import Literature.Topology.FourManifolds.CircleBandCut
import Mathlib.LinearAlgebra.FreeModule.PID
import Mathlib.LinearAlgebra.Dimension.Free
import Mathlib.LinearAlgebra.Dimension.Constructions
import Mathlib.LinearAlgebra.Dimension.Localization
import HarnessLib

/-!
# The rank count for the complement of the cut

Topic `Literature/Topology/FourManifolds`. For a band trivialised over a circle-valued map
(`CircleBandData f`, `CircleBandCut.lean`; `L = {f = 1}` connected with `H₁(L; ℤ) ≅ ℤʳ`) on a
space `X` with `H₂(X; ℤ) = 0` in which the pieces `Y = {f ≠ 1}` and `N = {f ≠ -1}` carry no
first homology of `X` (`H₁(Y) → H₁(X)` and `H₁(N) → H₁(X)` zero — for a knot complement: loops
missing the Seifert surface, or missing its antipodal level, have linking number `0` with `K`),
the Mayer–Vietoris sequence of `X = Y ∪ N`
`0 = H₂(X) → H₁(N₊) ⊕ H₁(N₋) → H₁(Y) ⊕ H₁(N) → H₁(X)` (the last map zero) gives
`H₁(Y) ⊕ H₁(N) ≅ H₁(L)²`, whence **`H₁(Y; ℤ)` is free of rank `r`**
(`CircleBandData.nonempty_basis_Y`) — the rank count behind "a Seifert matrix is square"
(Rolfsen (1976), §8.C; Lickorish (1997), Thm. 6.5: `H₁(S³ ∖ F) ≅ ℤ^{2g}`, there by Alexander
duality, here by Mayer–Vietoris alone).

Everything is proved; no named fact is introduced.

## References

* D. Rolfsen, *Knots and Links*, Publish or Perish (1976), §8.C. [Rolfsen1976]
* A. Hatcher, *Algebraic Topology* (2002), §2.2 (Mayer–Vietoris). [HatcherAT2002]
-/

noncomputable section

-- as in the tree's singular-homology files: unification through the `ModuleCat`/biproduct API
set_option backward.isDefEq.respectTransparency false

open Set Function CategoryTheory Limits
open scoped Real Topology
open Literature.AlgebraicTopology.SingularHomology

universe u

namespace Literature.Topology.FourManifolds

namespace CircleMaps

namespace CyclicCover

variable {X : Type u} [TopologicalSpace X] {f : C(X, Circle)}

/-! ### Homology transport along homeomorphisms and interval factors -/

section Transport

variable (R : Type) [CommRing R] (M : Type) [AddCommGroup M] [Module R M]

/-- A homeomorphism induces bijections on homology. [folklore] -/
theorem bijective_map_homeomorph {P Q : Type u} [TopologicalSpace P] [TopologicalSpace Q]
    (e : P ≃ₜ Q) (n : ℕ) : Bijective (singularHomology.map R M (e : C(P, Q)) n) :=
  ⟨fun a b hab => by
      simpa [map_homeomorph_symm_map] using congrArg (singularHomology.map R M (e.symm : C(Q, P)) n) hab,
    fun c => ⟨singularHomology.map R M (e.symm : C(Q, P)) n c, map_homeomorph_map_symm R M e n c⟩⟩

variable (L : Type u) [TopologicalSpace L] {a b : ℝ}

/-- The projection `L × (a, b) → L`. [folklore] -/
def fstIoo : C(L × Ioo a b, L) := ⟨Prod.fst, continuous_fst⟩

/-- The slice `L → L × (a, b)`, `l ↦ (l, m)`. [folklore] -/
def sliceIoo {m : ℝ} (hm : m ∈ Ioo a b) : C(L, L × Ioo a b) := ⟨fun l => (l, ⟨m, hm⟩), by fun_prop⟩

/-- `slice ∘ fst ≃ id` (straight-line homotopy in the interval). [folklore] -/
def homotopySliceFst {m : ℝ} (hm : m ∈ Ioo a b) :
    ContinuousMap.Homotopy (ContinuousMap.id (L × Ioo a b)) ((sliceIoo L hm).comp (fstIoo L)) where
  toFun q := (q.2.1, ⟨(1 - (q.1 : ℝ)) * q.2.2.1 + (q.1 : ℝ) * m, BandData.convexComb_mem_Ioo q.2.2.2 hm q.1⟩)
  continuous_toFun := by fun_prop
  map_zero_left p := by ext <;> simp
  map_one_left p := by ext <;> simp [sliceIoo, fstIoo]

/-- **The projection `L × (a, b) → L` induces bijections on homology** (a homotopy equivalence;
Hatcher Cor. 2.11). [cite: HatcherAT2002, Cor. 2.11] -/
theorem bijective_map_fstIoo (hab : a < b) (n : ℕ) : Bijective (singularHomology.map R M (fstIoo L (a := a) (b := b)) n) := by
  obtain ⟨m, hm⟩ : (Ioo a b).Nonempty := nonempty_Ioo.2 hab
  have h1 : singularHomology.map R M (sliceIoo L hm) n ≫ singularHomology.map R M (fstIoo L) n = 𝟙 _ := by
    rw [← singularHomology.map_comp, show (fstIoo L).comp (sliceIoo L hm) = ContinuousMap.id L from rfl,
      singularHomology.map_id]
  have h2 : singularHomology.map R M (fstIoo L) n ≫ singularHomology.map R M (sliceIoo L hm) n = 𝟙 _ := by
    rw [← singularHomology.map_comp, ← singularHomology.map_eq_of_homotopic R M ⟨homotopySliceFst L hm⟩,
      singularHomology.map_id]
  constructor
  · intro x y hxy
    have := congrArg (singularHomology.map R M (sliceIoo L hm) n) hxy
    rwa [← ModuleCat.comp_apply, ← ModuleCat.comp_apply, h2, ModuleCat.id_apply, ModuleCat.id_apply] at this
  · intro z
    exact ⟨singularHomology.map R M (sliceIoo L hm) n z, by rw [← ModuleCat.comp_apply, h1, ModuleCat.id_apply]⟩

/-- A bijective morphism of `ModuleCat` as a linear equivalence. [folklore] -/
def linearEquivOfBijective {A B : ModuleCat.{u} R} (g : A ⟶ B) (hg : Bijective g) : A ≃ₗ[R] B :=
  LinearEquiv.ofBijective g.hom hg

end Transport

_____

Task goal:
Every line between the one that contains "equivalence. [folklore] -/" and the last line of the listing, both included, should be retyped exactly, with nothing else added.

Written reply:
/-- A bijective morphism of `ModuleCat` as a linear equivalence. [folklore] -/
def linearEquivOfBijective {A B : ModuleCat.{u} R} (g : A ⟶ B) (hg : Bijective g) : A ≃ₗ[R] B :=
  LinearEquiv.ofBijective g.hom hg

end Transport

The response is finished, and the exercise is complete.